Повисло молчание, которое, казалось, никогда не закончится. Все затаили дыхание. Трейси молилась, чтобы время обратилось вспять. Но этого не произошло. Она потянулась и взяла за руку Холли, крепкие пальцы которой переплелись с ее собственными пальцами, и на каком-то подсознательном уровне это принесло ей мгновенное утешение. Взглянув на Холли, она увидела, как та кивнула ей, будто говоря: «Спокойно. Держись. Все в порядке». Глаза Холли метались от Кэмми к Оливии и обратно. Трейси отвернулась, уставившись на бесконечную и однообразную поверхность океана. Казалось, бирюзовые гребешки волн с издевкой подмигивают ей.

— Ты моя мать?— наконец спросила Кэмми, выдохнув эти слова, будто она задерживала дыхание, погрузившись под воду. — Ты... ты — моя настоящая мать?

— А ты не догадывалась? — усмехнулась Оливия. — Вероятно, ты не отличаешься утонченностью восприятия. Зато красавица. К тому же мозговитая и талантливая.

Кэмми в упор посмотрела на Трейси.

— Ты давным-давно должна была рассказать мне об этом. Я столько раз у тебя спрашивала, но ты так ничего и не сказала...

— Она заставила меня поклясться. Это было ее условие. — Трейси выглядела совершенно несчастной.

— И ты послушала ее, решив держать меня в неведении. Я подозревала, мам. Тебе об этом известно? Я думала об этом. Я только не могла в это поверить. Итак, Оливия, означает ли это, что отныне я — юная графиня Монтефалько? Положено ли мне большое наследство и машина? Мне, к слову, нравится «Альфа-Ромео»...
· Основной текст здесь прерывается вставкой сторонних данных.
import Summits.ValiantsHypothesis.ValiantsHypothesis.Theorems.KPlusLogSqLawTropicalGradedWalkDomMGlue2
import Summits.ValiantsHypothesis.ValiantsHypothesis.Theorems.KPlusLogSqLawTropicalGradedWalkDomMGlue3
import Summits.ValiantsHypothesis.ValiantsHypothesis.Theorems.KPlusLogSqLawTropicalGradedWalkDomMGlue4
import Summits.ValiantsHypothesis.ValiantsHypothesis.Theorems.KPlusLogSqLawTropicalGradedWalkDomMGlue5
import Summits.ValiantsHypothesis.ValiantsHypothesis.Theorems.KPlusLogSqLawTropicalGradedWalkDomMGlue6

/-!
# Route «KPlusLogSqLaw» — GRW-lite (all-`m` `K = 4` family), dominance certificate of the LAST PHASE `w = m` — glue, part 7: the dominance theorems

HONEST FRAMING.  Helper file of the chain `--supports` the crux `Summit.ValiantsHypothesis.ValiantsHypothesis.Theses.KPlusLogSqLaw.TropicalB`
(item `stmt-ValiantsHypothesis-19771`, route `KPlusLogSqLaw`; cell `pub-symmetroid`, seat val-sym-trop-p3 g15, 2026-08-29).  Nothing here bears on
`TropicalB` in its window, `WeakLifting`, the doors, `MatrixDescartes` or `VP ≠ VNP` (census-side construction).

CONTENT.  Assembly: `isDominant_MX` (deep excursions `(m, u, t)`, `1 ≤ t ≤ u < m`), `isDominant_MD` (diagonal states `(m, u, 0)`), `isDominant_MT` (top states `(m, m, t)`) via `TropicalCensus.isDominant_of_scaledPotential` at scale `6` with the potentials of `…PotM`, the presence lemmas of `…DomMGlue1` and the column lemmas of `…DomMGlue2`–`…DomMGlue6`.  With `isDominant_D/T/X/X1` (phases `w < m`) this makes EVERY state of the GRW-lite design kernel-dominant.  
-/

set_option linter.dupNamespace false
set_option autoImplicit false

namespace Summit.ValiantsHypothesis.ValiantsHypothesis.Theorems.LacunarySymmetroidMatrixDescartes.TropicalCensus

namespace GradedWalk

open Summit.ValiantsHypothesis.ValiantsHypothesis.Theorems.MatrixDescartes.Negative

variable (n : ℕ)

/-- every DEEP EXCURSION `(m, u, t)`, `1 ≤ t ≤ u < m`, of the last phase of the GRW-lite design is dominant at its slope. -/
theorem isDominant_MX (u t : ℕ) (ht : 1 ≤ t) (htu : t ≤ u) (hun : u ≤ n) :
    IsDominant (dd n) (vv n) (ee n) (theta n (n + 1) u t) (cterm n (n + 1) u t) := by
  rw [theta_MX n (by omega)]
  unfold cterm
  refine isDominant_of_scaledPotential (dd n) (vv n) (ee n) (thM n u t) (perm n (n + 1) u t) (lam n (n + 1) u t) 6 (by norm_num)
    (fun a => UMX n u t a)
    (fun b => 6 * (thM n u t * (dd n (lam n (n + 1) u t b) : ℤ) - vv n (perm n (n + 1) u t b) b (lam n (n + 1) u t b)) -
      UMX n u t (perm n (n + 1) u t b)) ?_ ?_ ?_
  · exact present_MX n u t htu hun
  · intro i; ring
  · intro a b l hp hne
    by_cases h1 : (b : ℕ) + t < u
    · exact slackMX_c2 n u t ht htu hun a b l hp hne h1
    · by_cases h2 : (b : ℕ) < u
      · exact slackMX_c3 n u t ht htu hun a b l hp hne (by omega) h2
      · by_cases h3 : (b : ℕ) = u
        · exact slackMX_cc n u t ht htu hun a b l hp hne h3
        · exact slackMX_c1 n u t ht htu hun a b l hp hne (by omega)

/-- every DIAGONAL state `(m, u, 0)`, `u < m`, of the last phase is dominant at its slope. -/
theorem isDominant_MD (u : ℕ) (hun : u ≤ n) :
    IsDominant (dd n) (vv n) (ee n) (theta n (n + 1) u 0) (cterm n (n + 1) u 0) := by
  rw [theta_MX n (by omega)]
  unfold cterm
  refine isDominant_of_scaledPotential (dd n) (vv n) (ee n) (thM n u 0) (perm n (n + 1) u 0) (lam n (n + 1) u 0) 6 (by norm_num)
    (fun a => UMD n u a)
    (fun b => 6 * (thM n u 0 * (dd n (lam n (n + 1) u 0 b) : ℤ) - vv n (perm n (n + 1) u 0 b) b (lam n (n + 1) u 0 b)) -
      UMD n u (perm n (n + 1) u 0 b)) ?_ ?_ ?_
  · exact present_MX n u 0 (Nat.zero_le _) hun
  · intro i; ring
  · intro a b l hp hne
    by_cases h1 : (b : ℕ) < u
    · exact slackMD_c2 n u hun a b l hp hne h1
    · exact slackMD_c1 n u hun a b l hp hne (by omega)

/-- every TOP state `(m, m, t)`, `t ≤ m`, of the last phase is dominant at its slope. -/
theorem isDominant_MT (t : ℕ) (htn : t ≤ n + 1) :
    IsDominant (dd n) (vv n) (ee n) (theta n (n + 1) (n + 1) t) (cterm n (n + 1) (n + 1) t) := by
  rw [theta_MT n]
  unfold cterm
  refine isDominant_of_scaledPotential (dd n) (vv n) (ee n) (thMT n t) (perm n (n + 1) (n + 1) t) (lam n (n + 1) (n + 1) t) 6
    (by norm_num) (fun a => UMT n t a)
    (fun b => 6 * (thMT n t * (dd n (lam n (n + 1) (n + 1) t b) : ℤ) - vv n (perm n (n + 1) (n + 1) t b) b (lam n (n + 1) (n + 1) t b)) -
      UMT n t (perm n (n + 1) (n + 1) t b)) ?_ ?_ ?_
  · exact present_MT n t
  · intro i; ring
  · intro a b l hp hne
    by_cases h1 : (b : ℕ) < t
    · exact slackMT_c3 n t htn a b l hp hne h1
    · exact slackMT_c2 n t htn a b l hp hne (by omega)

end GradedWalk

end Summit.ValiantsHypothesis.ValiantsHypothesis.Theorems.LacunarySymmetroidMatrixDescartes.TropicalCensus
— Боюсь, что нет, дорогая. Когда я отдала тебя, твоей матерью стала учительница физкультуры, а твоим отцом — человек, который проектирует фабрики и другие строительные объекты. Юридически ты Кайл. Кэмми Кайл. Звучит, как кличка.

Она потянулась к бутылке с красным вином и принялась ее откупоривать. Рука Холли, быстрая, как змея, выхватила у нее бутылку. Оливия пожала плечами.

— Не то чтобы я не жалела об этом решении. Тебе определенно... было бы лучше со мной. Но когда мне было двадцать лет, я не знала, что меня ожидает. К тому же мы думали, что Трейси никогда не сможет иметь детей из-за аборта.

— Какого аборта, мам?

— Это была внематочная беременность, Кэмми. Мы с папой как раз собирались пожениться, но я потеряла этого ребенка.

— Как видишь, — продолжала Оливия, — с моей стороны было бы верхом жестокости изменить своему слову. Но затем на свет появился старина Тедди! Не правда ли, они с мамой похожи как две капли воды? И не потому ли (всякое ведь может быть) вы с Трейси не ладите?

Кэмми переводила взгляд с одной женщины на другую.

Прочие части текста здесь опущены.